import Mathlib

/-!
# SoloInformedInvariantQuotient — the algebraic core of THEOREM Z (Z4)

Solo seat `solo-Langlands-informed`, session s34 (gen 37), paper `EtaleDirection.md` §7.11 (16.13)(o).

THEOREM Z (Z3)–(Z4) there runs: the norm class `b(η)` of `ζ₇` lives in a quotient
`Ā = A/(7A + j C_S)` of the `ℤ₇[Γ]`-module `A = Cl_S(L) ⊗ ℤ₇`, it is fixed by the prime-to-`7`
group `Δ_η` *modulo* the submodule, and `A^{Δ_η} = Cl_S(F_η) ⊗ ℤ₇ = 0` when `7 ∤ h_S(F_η)`;
hence `b(η) = 0`. The only algebra used is the lemma below: for a representation `ρ` of a
finite group `G` on a module `V` over a ring in which `|G|` is invertible, a vector fixed by
every `ρ g` modulo a submodule `W` (not assumed `ρ`-stable) is congruent modulo `W` to a
`ρ`-invariant vector (its average); so if `ρ` has no non-zero invariants the vector lies in `W`.
Self-contained (own averaging operator); Mathlib only.
-/

namespace Summit.Langlands.Langlands.Theorems

open BigOperators

variable {k V G : Type*} [CommRing k] [AddCommGroup V] [Module k V] [Group G] [Fintype G]

/-- The averaging operator `v ↦ ⅟|G| • ∑ g, ρ g v` of a representation. -/
noncomputable def soloInformedAvg (ρ : Representation k G V) [Invertible (Fintype.card G : k)] :
    V →ₗ[k] V :=
  ⅟(Fintype.card G : k) • ∑ g : G, ρ g

/-- Pointwise formula for the averaging operator. -/
theorem soloInformedAvg_apply (ρ : Representation k G V) [Invertible (Fintype.card G : k)]
    (v : V) : soloInformedAvg ρ v = ⅟(Fintype.card G : k) • ∑ g : G, ρ g v := by
  simp [soloInformedAvg, LinearMap.sum_apply]

/-- The average of any vector is `ρ`-invariant. -/
theorem soloInformedAvg_mem_invariants (ρ : Representation k G V)
    [Invertible (Fintype.card G : k)] (v : V) : soloInformedAvg ρ v ∈ ρ.invariants := by
  rw [Representation.mem_invariants]
  intro h
  rw [soloInformedAvg_apply, map_smul, map_sum]
  congr 1
  have key : ∀ g : G, ρ h (ρ g v) = ρ (h * g) v := by
    intro g
    rw [map_mul, Module.End.mul_apply]
  simp_rw [key]
  exact Fintype.sum_bijective (fun g => h * g) (Group.mulLeft_bijective h)
    (fun g => ρ (h * g) v) (fun g => ρ g v) (fun _ => rfl)

/-- A vector fixed by every `ρ g` modulo `W` is congruent to its average modulo `W`
(`W` need not be `ρ`-stable). -/
theorem soloInformedAvg_sub_mem (ρ : Representation k G V) [Invertible (Fintype.card G : k)]
    (W : Submodule k V) (v : V) (hv : ∀ g : G, ρ g v - v ∈ W) :
    soloInformedAvg ρ v - v ∈ W := by
  have h1 : soloInformedAvg ρ v - v = ⅟(Fintype.card G : k) • ∑ g : G, (ρ g v - v) := by
    rw [Finset.sum_sub_distrib, Finset.sum_const, Finset.card_univ, ← Nat.cast_smul_eq_nsmul k,
      smul_sub, smul_smul, invOf_mul_self', one_smul, soloInformedAvg_apply]
  rw [h1]
  exact W.smul_mem _ (W.sum_mem fun g _ => hv g)

/-- THEOREM Z (Z4), algebraic core, first form: fixed modulo `W` ⟹ congruent modulo `W` to an
invariant vector. -/
theorem soloInformed_exists_invariant_sub_mem (ρ : Representation k G V)
    [Invertible (Fintype.card G : k)] (W : Submodule k V) (v : V)
    (hv : ∀ g : G, ρ g v - v ∈ W) : ∃ u ∈ ρ.invariants, u - v ∈ W :=
  ⟨soloInformedAvg ρ v, soloInformedAvg_mem_invariants ρ v, soloInformedAvg_sub_mem ρ W v hv⟩

/-- THEOREM Z (Z4), algebraic core, second form: if `ρ` has no non-zero invariants, a vector
fixed by every `ρ g` modulo `W` lies in `W` ("the quotient has no invariants either"). -/
theorem soloInformed_mem_of_invariants_eq_bot (ρ : Representation k G V)
    [Invertible (Fintype.card G : k)] (hρ : ρ.invariants = ⊥) (W : Submodule k V) (v : V)
    (hv : ∀ g : G, ρ g v - v ∈ W) : v ∈ W := by
  obtain ⟨u, hu, huv⟩ := soloInformed_exists_invariant_sub_mem ρ W v hv
  rw [hρ, Submodule.mem_bot] at hu
  rw [hu, zero_sub] at huv
  exact (Submodule.neg_mem_iff W).mp huv

end Summit.Langlands.Langlands.Theorems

• Task statement
All that belongs in the answer is the run of lines above from the line containing "algebraic core, first" through the line containing "[Invertible (Fintype.card G : k)] (W", exactly as written.

• Task output
/-- THEOREM Z (Z4), algebraic core, first form: fixed modulo `W` ⟹ congruent modulo `W` to an
invariant vector. -/
theorem soloInformed_exists_invariant_sub_mem (ρ : Representation k G V)
    [Invertible (Fintype.card G : k)] (W : Submodule k V) (v : V)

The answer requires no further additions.